/-- **An idele class character is determined by its local components at the FINITE places**:
two continuous homomorphisms `C_K → A` (`A` a commutative Hausdorff topological monoid) that agree
on the classes of the local ideles `localUnits v u` (`u ∈ K_vˣ`, `v` finite) are equal.  Our proof:
`eq_of_eqOn_finiteIdeles` (density of `K^* J_K^{S_∞}`, Cassels–Fröhlich Ch. VII §8) reduces to ideles
with trivial infinite component, i.e. to `(𝔸_K^∞)ˣ ≃ₜ* Πʳ_v [K_vˣ, 𝒪_vˣ]` (the tree's
`finiteAdeleUnitsEquiv`), where continuous homomorphisms are determined by the local factors
(`Literature.Topology.Algebra.RestrictedProduct.eq_of_eqOn_mulSingle`: Tate's Lemma 3.2.1, "for any
`𝔞 ∈ G`, `c(𝔞) = ∏_𝔭 c_𝔭(𝔞_𝔭)`", Ch. XV §3.2, PDF p. 350).  For unitary characters
`ψ, ψ' : C_K →ₜ* S¹`: if `ψ ∘ localUnits v = ψ' ∘ localUnits v` for every finite `v` then
`ψ = ψ'` — the global half of "two automorphic characters with the same local components at all
finite places coincide" (used, e.g., to separate the adèlic oscillator
representations `ω(μ,ε,χ)` of [Liu2021, §4.2] by their characters `μ`, cf. the hypothesis `hμ` of
`Literature.AlgebraicGeometry.Liu2021.LiuAlbaneseDatum.Prop413.mult_le_one`).
[cite: CasselsFrohlichANT1967, Ch. VII §8 (proof of 8.7, PDF p. 220)]
[cite: TateThesis1967, Ch. XV §3.2 Lemma 3.2.1 (PDF p. 350)] -/
theorem eq_of_eqOn_localUnits {A : Type*} [CommMonoid A] [TopologicalSpace A] [T2Space A]
    (ψ ψ' : IdeleClassGroup K →ₜ* A)
    (h : ∀ (v : HeightOneSpectrum (𝓞 K)) (u : (v.adicCompletion K)ˣ),
      ψ (IdeleClassGroup.mk K (localUnits v u)) = ψ' (IdeleClassGroup.mk K (localUnits v u))) :
    ψ = ψ' := by
  classical
  haveI := fact_isOpen_adicCompletionIntegers (𝓞 K) K
  haveI := fact_isOpen_units (R := fun v : HeightOneSpectrum (𝓞 K) => v.adicCompletion K)
    (B := fun v : HeightOneSpectrum (𝓞 K) => v.adicCompletionIntegers K)
  refine eq_of_eqOn_finiteIdeles K ψ ψ' fun x hx => ?_
  -- the finite-idele inclusion `m ↦ (1, m)` and the finite part of `x`
  let F : (FiniteAdeleRing (𝓞 K) K)ˣ →* ideleGroup K :=
    (ideleGroupSplitMulEquiv K).symm.toMonoidHom.comp (MonoidHom.inr _ _)
  have hF : Continuous F :=
    (ideleGroupSplit K).symm.continuous.comp (continuous_const.prodMk continuous_id)
  have hxF : x = F (ideleGroupSplitMulEquiv K x).2 := by
    apply (ideleGroupSplitMulEquiv K).injective
    show ideleGroupSplitMulEquiv K x =
      ideleGroupSplitMulEquiv K ((ideleGroupSplitMulEquiv K).symm (1, (ideleGroupSplitMulEquiv K x).2))
    rw [MulEquiv.apply_symm_apply]
    exact Prod.ext (Units.ext hx) rfl
  -- transport to the restricted product of the local unit groups
  let e := finiteAdeleUnitsEquiv (𝓞 K) K
  let G : (Πʳ w : HeightOneSpectrum (𝓞 K), [(w.adicCompletion K)ˣ,
      ((Submonoid.ofClass (w.adicCompletionIntegers K)).units : Subgroup (w.adicCompletion K)ˣ)]) →* A :=
    { toFun := fun m => ψ (IdeleClassGroup.mk K (F (e.symm m)))
      map_one' := by simp only [map_one]
      map_mul' := fun a b => by simp only [map_mul] }
  let G' : (Πʳ w : HeightOneSpectrum (𝓞 K), [(w.adicCompletion K)ˣ,
      ((Submonoid.ofClass (w.adicCompletionIntegers K)).units : Subgroup (w.adicCompletion K)ˣ)]) →* A :=
    { toFun := fun m => ψ' (IdeleClassGroup.mk K (F (e.symm m)))
      map_one' := by simp only [map_one]
      map_mul' := fun a b => by simp only [map_mul] }
  have hG : Continuous G :=
    ψ.continuous.comp ((IdeleClassGroup.mk K).continuous.comp (hF.comp e.symm.continuous))
  have hG' : Continuous G' :=
    ψ'.continuous.comp ((IdeleClassGroup.mk K).continuous.comp (hF.comp e.symm.continuous))
  have hGG' : G = G' := by
    refine eq_of_eqOn_mulSingle G G' hG hG' fun v u => ?_
    show ψ (IdeleClassGroup.mk K (F (e.symm _))) = ψ' (IdeleClassGroup.mk K (F (e.symm _)))
    have : F (e.symm (RestrictedProduct.mulSingle
        (fun w : HeightOneSpectrum (𝓞 K) =>
          ((Submonoid.ofClass (w.adicCompletionIntegers K)).units : Subgroup (w.adicCompletion K)ˣ))
        v u)) = localUnits v u :=
      ideleGroupSplitMulEquiv_symm_one_mulSingle K v u
    rw [this]
    exact h v u
  have key := DFunLike.congr_fun hGG' (e (ideleGroupSplitMulEquiv K x).2)
  change ψ (IdeleClassGroup.mk K (F (e.symm (e (ideleGroupSplitMulEquiv K x).2)))) =
    ψ' (IdeleClassGroup.mk K (F (e.symm (e (ideleGroupSplitMulEquiv K x).2)))) at key
  rw [ContinuousMulEquiv.symm_apply_apply] at key
  rw [hxF]
  exact key
/-- **Rate atoms**: with `L ≤ 62400Y⁵`, `R ≤ 12Y³`, `k = √(θ₁³Λ′/(3584r²))` (`0 < r ≤ 2M`, `1 ≤ Λ′`,
`0 < θ₁`, `θ₁⁻¹, M ≤ Y`, `Y ≥ 1`): `0 < k`, `R_α = L + 2/k ≤ 62640Y⁵`,
`R_β = 200M/θ₁ + (7/5)R + 2/k ≤ 457Y⁵`, `R_m = L + 200M/θ₁ + (7/5)R + 4/k ≤ 63097Y⁵`. [folklore] -/
theorem superradiantRateAtoms_le_pow (hY : 1 ≤ Y) (hθ₁ : 0 < θ₁) (hθ₁i : θ₁⁻¹ ≤ Y) (hMY : M ≤ Y)
    (hrp : 0 < rp) (hrpM : rp ≤ 2 * M) (hΛ' : 1 ≤ Λ') {L R k Rα Rβ Rm : ℝ}
    (hL : L ≤ 62400 * Y ^ 5) (hR : R ≤ 12 * Y ^ 3)
    (hkdef : k = Real.sqrt (θ₁ ^ 3 * Λ' / (3584 * rp ^ 2)))
    (hRαdef : Rα = L + 2 / k) (hRβdef : Rβ = 200 * M / θ₁ + 7 / 5 * R + 2 / k)
    (hRmdef : Rm = L + 200 * M / θ₁ + 7 / 5 * R + 4 / k) :
    0 < k ∧ Rα ≤ 62640 * Y ^ 5 ∧ Rβ ≤ 457 * Y ^ 5 ∧ Rm ≤ 63097 * Y ^ 5 := by
  have hM : 0 < M := by linarith
  have hk : 1 / k ≤ 120 * Y ^ 3 := by rw [hkdef]; exact invZoneRate_le_pow hY hrp hrpM hΛ' hθ₁ hθ₁i hMY
  have hk0 : 0 < k := by rw [hkdef]; exact Real.sqrt_pos.2 (by positivity)
  have h2k : 2 / k ≤ 240 * Y ^ 3 := by
    have e : 2 / k = 2 * (1 / k) := by ring
    rw [e]; linarith only [hk]
  have h4k : 4 / k ≤ 480 * Y ^ 3 := by
    have e : 4 / k = 4 * (1 / k) := by ring
    rw [e]; linarith only [hk]
  have hMθ : 200 * M / θ₁ ≤ 200 * Y ^ 2 := by
    rw [div_eq_mul_inv]
    calc 200 * M * θ₁⁻¹ ≤ 200 * Y * Y := mul_le_mul (by linarith) hθ₁i (by positivity) (by positivity)
      _ = 200 * Y ^ 2 := by ring
  have hY35 : Y ^ 3 ≤ Y ^ 5 := pow_le_pow_right₀ hY (by norm_num)
  have hY25 : Y ^ 2 ≤ Y ^ 5 := pow_le_pow_right₀ hY (by norm_num)
  have hY50 : (0:ℝ) ≤ Y ^ 5 := by positivity
  refine ⟨hk0, ?_, ?_, ?_⟩
  · rw [hRαdef]; linarith only [hL, h2k, hY35]
  · rw [hRβdef]; linarith only [hR, h2k, hMθ, hY35, hY25, hY50]
  · rw [hRmdef]; linarith only [hR, h4k, hMθ, hY35, hY25, hL, hY50]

**THE TASK:**
Retype the records above exactly, from their first line through the line that contains "two continuous homomorphisms", and stop there.

**ANSWER TO THIS PROBLEM:**
/-- **An idele class character is determined by its local components at the FINITE places**:
two continuous homomorphisms `C_K → A` (`A` a commutative Hausdorff topological monoid) that agree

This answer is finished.